Unlike other stops on this tour, Friday’s show had no special celebrity guests (which was most definitely a good thing), and Brian Jones replacement Mick Taylor was a welcome guest on a particularly effective run-through of 1968 horror-house classic “Midnight Rambler”. Taylor, being the only Stone, past or present, to not remain waifishly thin, looked out of place with his tiny ex-colleagues, but when he ripped into one of his trademark leads it was a reminder of how for a time he was the glue that held that band together, while drugs, fame, and incompetence almost completely derailed the band. On the one hand, it must be kind of sad that Taylor will have to go back to his life of relative anonymity while the rest of the Stones get to be the Stones day and night for the rest of their lives; on the other, he was probably right when he said that had he stayed in the band, it would have killed him. His 1974 departure nearly destroyed the band, and I could be wrong but I swear I detected a note of anger in the eyes of Richards every time Taylor tore into a lead, as if Richards was thinking “Who the fuck is this guy, and what is he doing on my stage?”

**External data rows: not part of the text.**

/-- The bit string of a cut: `b_i = 1 ↔ x^S_i = 1`. [cite: FioriniEtAl2015, §3.2] -/
def bitsOfCut (S : Finset (Fin (n + 1))) : Cube n := fun i => decide (cutCoord S i = 1)

/-- `bvec (bitsOfCut S) = x^S`. [cite: FioriniEtAl2015, §3.2] -/
theorem bvec_bitsOfCut (S : Finset (Fin (n + 1))) : bvec (bitsOfCut S) = cutCoord S := by
  funext i
  rcases cutCoord_zero_or_one S i with h | h <;> simp [bvec, bitsOfCut, h]

/-- **Theorem 5, first half**: the covariance map sends `CUT(n+1)` onto `COR(n)`.
[cite: FioriniEtAl2015, §3.2, Thm. 5 ([DeSimone90]) (arXiv p. 9)] -/
theorem covMap_image (n : ℕ) :
    covMap n '' cutPolytope (⊤ : SimpleGraph (Fin (n + 1))) = corPolytope n := by
  rw [cutPolytope_top, LinearMap.image_convexHull, ← Set.range_comp]
  unfold corPolytope
  congr 1
  apply Set.Subset.antisymm
  · rintro _ ⟨S, rfl⟩
    refine ⟨bitsOfCut S, ?_⟩
    simp only [Function.comp_apply, covMap_cutVector, bvec_bitsOfCut]
  · rintro _ ⟨b, rfl⟩
    refine ⟨cutOf ⟨bvec b, bvec_zero_or_one b⟩, ?_⟩
    simp only [Function.comp_apply, covMap_cutVector]
    congr 1
    funext i
    exact cutCoord_cutOf _ i

/-! ### The inverse map `COR(n) → CUT(n+1)` -/

/-- The position of the entry `(i, j)` in `ℝ^{n × n} = ℝ^{n²}`. [cite: FioriniEtAl2015, §3.2] -/
abbrev idx (i j : Fin n) : Fin (n * n) := finProdFinEquiv (i, j)

/-- `⟨e_{ij}, x xᵀ⟩ = x_i x_j`. [cite: FioriniEtAl2015, §3.2] -/
theorem single_idx_dotProduct_vecOuter (i j : Fin n) (x : Fin n → ℝ) :
    Pi.single (idx i j) (1 : ℝ) ⬝ᵥ vecOuter n x = x i * x j := by
  rw [single_dotProduct, one_mul]
  simp [vecOuter]

/-- Coefficient vector reading the diagonal entry `y_{uu}` (`0` at the apex `u = n+1`).
[cite: FioriniEtAl2015, §3.2, Thm. 5 (arXiv p. 9)] -/
def diagVec (u : Fin (n + 1)) : Fin (n * n) → ℝ :=
  if h : u = Fin.last n then 0 else Pi.single (idx (u.castPred h) (u.castPred h)) 1

/-- Coefficient vector reading the entry `y_{uv}` (`0` if `u` or `v` is the apex).
[cite: FioriniEtAl2015, §3.2, Thm. 5 (arXiv p. 9)] -/
def offVec (u v : Fin (n + 1)) : Fin (n * n) → ℝ :=
  if hu : u = Fin.last n then 0 else if hv : v = Fin.last n then 0
  else Pi.single (idx (u.castPred hu) (v.castPred hv)) 1

/-- `diagVec` at a non-apex vertex reads `y_{ii}`. [cite: FioriniEtAl2015, §3.2, Thm. 5 (arXiv p. 9)] -/
theorem diagVec_castSucc (i : Fin n) : diagVec (Fin.castSucc i) = Pi.single (idx i i) 1 := by
  unfold diagVec
  rw [dif_neg (Fin.castSucc_ne_last i), Fin.castPred_castSucc]

/-- `diagVec` vanishes at the apex. [cite: FioriniEtAl2015, §3.2, Thm. 5 (arXiv p. 9)] -/
theorem diagVec_last : diagVec (Fin.last n) = 0 := by
  unfold diagVec
  rw [dif_pos rfl]

/-- `offVec` at two non-apex vertices reads `y_{ij}`. [cite: FioriniEtAl2015, §3.2, Thm. 5 (arXiv p. 9)] -/
theorem offVec_castSucc (i j : Fin n) :
    offVec (Fin.castSucc i) (Fin.castSucc j) = Pi.single (idx i j) 1 := by
  unfold offVec
  rw [dif_neg (Fin.castSucc_ne_last i), dif_neg (Fin.castSucc_ne_last j), Fin.castPred_castSucc,
    Fin.castPred_castSucc]

/-- `offVec` vanishes when the first vertex is the apex. [cite: FioriniEtAl2015, §3.2, Thm. 5 (arXiv p. 9)] -/
theorem offVec_last_left (v : Fin (n + 1)) : offVec (Fin.last n) v = 0 := by
  unfold offVec
  rw [dif_pos rfl]

/-- `offVec` vanishes when the second vertex is the apex. [cite: FioriniEtAl2015, §3.2, Thm. 5 (arXiv p. 9)] -/
theorem offVec_last_right (u : Fin (n + 1)) : offVec u (Fin.last n) = 0 := by
  unfold offVec
  split_ifs with h1 h2
  · rfl
  · rfl
  · exact absurd rfl h2

/-- The coefficient vector of the edge `uv` of `K_{n+1}`: `x_{uv} = y_{uu} + y_{vv} − y_{uv} − y_{vu}`
(with `y_{u,n+1} := 0`, `y_{n+1,n+1} := 0`). [cite: FioriniEtAl2015, §3.2, Thm. 5 (arXiv p. 9)] -/
def edgeCoeff : Sym2 (Fin (n + 1)) → (Fin (n * n) → ℝ) :=
  Sym2.lift ⟨fun u v => diagVec u + diagVec v - offVec u v - offVec v u, fun u v => by abel⟩

/-- `edgeCoeff` on a pair, unfolded. [cite: FioriniEtAl2015, §3.2, Thm. 5 (arXiv p. 9)] -/
theorem edgeCoeff_mk (u v : Fin (n + 1)) :
    edgeCoeff s(u, v) = diagVec u + diagVec v - offVec u v - offVec v u := rfl

variable (n) in
/-- The inverse of the covariance map on the polytopes, `ℝ^{n×n} → ℝ^{E(K_{n+1})}`:
`x_{i,n+1} = y_{ii}`, `x_{ij} = y_{ii} + y_{jj} − y_{ij} − y_{ji}`.
[cite: FioriniEtAl2015, §3.2, Thm. 5 ([DeSimone90]) (arXiv p. 9)] -/
def corToCut : (Fin (n * n) → ℝ) →ₗ[ℝ] ((⊤ : SimpleGraph (Fin (n + 1))).edgeSet → ℝ) where
  toFun y e := edgeCoeff (e : Sym2 (Fin (n + 1))) ⬝ᵥ y
  map_add' x y := by
    funext e
    simp only [dotProduct_add, Pi.add_apply]
  map_smul' c x := by
    funext e
    simp only [dotProduct_smul, smul_eq_mul, Pi.smul_apply, RingHom.id_apply]

/-- `corToCut (x xᵀ) = δ(S)` whenever `x = x^S ∈ {0,1}ⁿ` (`δ(S)_{ij} = x_i + x_j − 2 x_i x_j`,
`δ(S)_{i,n+1} = x_i`). [cite: FioriniEtAl2015, §3.2, Thm. 5 (arXiv p. 9)] -/
theorem corToCut_vecOuter (S : Finset (Fin (n + 1))) :
    corToCut n (vecOuter n (cutCoord S)) = cutVector S := by
  funext e
  obtain ⟨e, he⟩ := e
  induction e using Sym2.ind with
  | _ u v =>
    have huv : u ≠ v := by
      rw [SimpleGraph.mem_edgeSet, SimpleGraph.top_adj] at he
      exact he
    show edgeCoeff s(u, v) ⬝ᵥ vecOuter n (cutCoord S) = cutVector S ⟨s(u, v), he⟩
    rw [edgeCoeff_mk, sub_dotProduct, sub_dotProduct, add_dotProduct]
    rcases Fin.eq_castSucc_or_eq_last u with ⟨i, rfl⟩ | rfl <;>
      rcases Fin.eq_castSucc_or_eq_last v with ⟨j, rfl⟩ | rfl
    · have hij : i ≠ j := fun h => huv (by rw [h])
      have he' : (⟨s(Fin.castSucc i, Fin.castSucc j), he⟩ :
          (⊤ : SimpleGraph (Fin (n + 1))).edgeSet) = edgePair i j hij := rfl
      rw [diagVec_castSucc, diagVec_castSucc, offVec_castSucc, offVec_castSucc,
        single_idx_dotProduct_vecOuter, single_idx_dotProduct_vecOuter,
        single_idx_dotProduct_vecOuter, single_idx_dotProduct_vecOuter, he',
        cutVector_edgePair]
      rcases cutCoord_zero_or_one S i with hi | hi <;>
        rcases cutCoord_zero_or_one S j with hj | hj <;> rw [hi, hj] <;> norm_num
    · have he' : (⟨s(Fin.castSucc i, Fin.last n), he⟩ :
          (⊤ : SimpleGraph (Fin (n + 1))).edgeSet) = edgeLast i := rfl
      rw [diagVec_castSucc, diagVec_last, offVec_last_right, offVec_last_left,
        single_idx_dotProduct_vecOuter, zero_dotProduct, he']
      show _ = cutCoord S i
      rcases cutCoord_zero_or_one S i with hi | hi <;> rw [hi] <;> norm_num
    · have he' : (⟨s(Fin.last n, Fin.castSucc j), he⟩ :
          (⊤ : SimpleGraph (Fin (n + 1))).edgeSet) = edgeLast j := Subtype.ext Sym2.eq_swap
      rw [diagVec_castSucc, diagVec_last, offVec_last_right, offVec_last_left,
        single_idx_dotProduct_vecOuter, zero_dotProduct, he']
      show _ = cutCoord S j
      rcases cutCoord_zero_or_one S j with hj | hj <;> rw [hj] <;> norm_num
    · exact absurd rfl huv

/-- `corToCut (b bᵀ) = δ(S_b)`. [cite: FioriniEtAl2015, §3.2, Thm. 5 (arXiv p. 9)] -/
theorem corToCut_vecOuter_bvec (b : Cube n) :
    corToCut n (vecOuter n (bvec b)) = cutVector (cutOf ⟨bvec b, bvec_zero_or_one b⟩) := by
  rw [← corToCut_vecOuter]
  congr 2
  funext i
  exact (cutCoord_cutOf ⟨bvec b, bvec_zero_or_one b⟩ i).symm

/-- **Theorem 5, second half**: the inverse map sends `COR(n)` onto `CUT(n+1)`.
[cite: FioriniEtAl2015, §3.2, Thm. 5 ([DeSimone90]) (arXiv p. 9)] -/
theorem corToCut_image (n : ℕ) :
    corToCut n '' corPolytope n = cutPolytope (⊤ : SimpleGraph (Fin (n + 1))) := by
  unfold corPolytope
  rw [cutPolytope_top, LinearMap.image_convexHull, ← Set.range_comp]
  congr 1
  apply Set.Subset.antisymm
  · rintro _ ⟨b, rfl⟩
    exact ⟨cutOf ⟨bvec b, bvec_zero_or_one b⟩, (corToCut_vecOuter_bvec b).symm⟩
  · rintro _ ⟨S, rfl⟩
    refine ⟨bitsOfCut S, ?_⟩
    simp only [Function.comp_apply, bvec_bitsOfCut, corToCut_vecOuter]

/-- `corToCut ∘ covMap = id` on the cut vectors. [cite: FioriniEtAl2015, §3.2, Thm. 5] -/
theorem corToCut_covMap_cutVector (S : Finset (Fin (n + 1))) :
    corToCut n (covMap n (cutVector S)) = cutVector S := by
  rw [covMap_cutVector, corToCut_vecOuter]

/-- `covMap ∘ corToCut = id` on the matrices `b bᵀ`. [cite: FioriniEtAl2015, §3.2, Thm. 5] -/
theorem covMap_corToCut_vecOuter (b : Cube n) :
    covMap n (corToCut n (vecOuter n (bvec b))) = vecOuter n (bvec b) := by
  rw [corToCut_vecOuter_bvec, covMap_cutVector]
  congr 1
  funext i
  exact cutCoord_cutOf _ i

/-- A linear map fixing a set fixes its convex hull. [cite: FioriniEtAl2015, §3.2, Thm. 5] -/
theorem eq_of_mem_convexHull_of_forall_eq {ι : Type} (f : (ι → ℝ) →ₗ[ℝ] (ι → ℝ))
    {s : Set (ι → ℝ)} (hs : ∀ x ∈ s, f x = x) {x : ι → ℝ} (hx : x ∈ convexHull ℝ s) : f x = x := by
  have hconv : Convex ℝ {y : ι → ℝ | f y = y} := by
    intro y hy z hz a c _ _ _
    simp only [Set.mem_setOf_eq] at hy hz ⊢
    rw [map_add, map_smul, map_smul, hy, hz]
  exact convexHull_min hs hconv hx

/-- `corToCut ∘ covMap = id` on `CUT(n+1)`. [cite: FioriniEtAl2015, §3.2, Thm. 5 (arXiv p. 9)] -/
theorem corToCut_covMap_of_mem {x : (⊤ : SimpleGraph (Fin (n + 1))).edgeSet → ℝ}
    (hx : x ∈ cutPolytope (⊤ : SimpleGraph (Fin (n + 1)))) : corToCut n (covMap n x) = x := by
  refine eq_of_mem_convexHull_of_forall_eq ((corToCut n).comp (covMap n)) ?_ hx
  rintro _ ⟨S, rfl⟩
  exact corToCut_covMap_cutVector S

/-- `covMap ∘ corToCut = id` on `COR(n)`. [cite: FioriniEtAl2015, §3.2, Thm. 5 (arXiv p. 9)] -/
theorem covMap_corToCut_of_mem {y : Fin (n * n) → ℝ} (hy : y ∈ corPolytope n) :
    covMap n (corToCut n y) = y := by
  refine eq_of_mem_convexHull_of_forall_eq ((covMap n).comp (corToCut n)) ?_ hy
  rintro _ ⟨b, rfl⟩
  exact covMap_corToCut_vecOuter b

end DeSimoneXC

open DeSimoneXC

/-- **FMPTW Theorem 5** ([DeSimone90]): "`COR(n)` is linearly isomorphic to `CUT(n+1)`" — the linear
maps `covMap n` (De Simone's covariance map) and `corToCut n` restrict to mutually inverse
bijections `CUT(n+1) ⇄ COR(n)`. [cite: FioriniEtAl2015, §3.2, Thm. 5 ([DeSimone90]) (arXiv p. 9)] -/
theorem FioriniEtAl2015_thm5 (n : ℕ) :
    covMap n '' cutPolytope (⊤ : SimpleGraph (Fin (n + 1))) = corPolytope n ∧
      corToCut n '' corPolytope n = cutPolytope (⊤ : SimpleGraph (Fin (n + 1))) ∧
      (∀ x ∈ cutPolytope (⊤ : SimpleGraph (Fin (n + 1))), corToCut n (covMap n x) = x) ∧
      ∀ y ∈ corPolytope n, covMap n (corToCut n y) = y :=
  ⟨covMap_image n, corToCut_image n, fun _ hx => corToCut_covMap_of_mem hx,
    fun _ hy => covMap_corToCut_of_mem hy⟩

Richards has, though, earned his right to jealously guard his kingdom, for it is ultimately his and the other three principles’ to hold onto. As Keith and the band ended the night with a fantastically elongated version of “Satisfaction,” that ditty that famously came to Richards in a dream in 1965, it was clear that, for at least another season, both of these songs and this entity called The Rolling Stones, would continue to be theirs to do with as they wished — and it was difficult to do anything but raise up fists in pure unfettered adulation.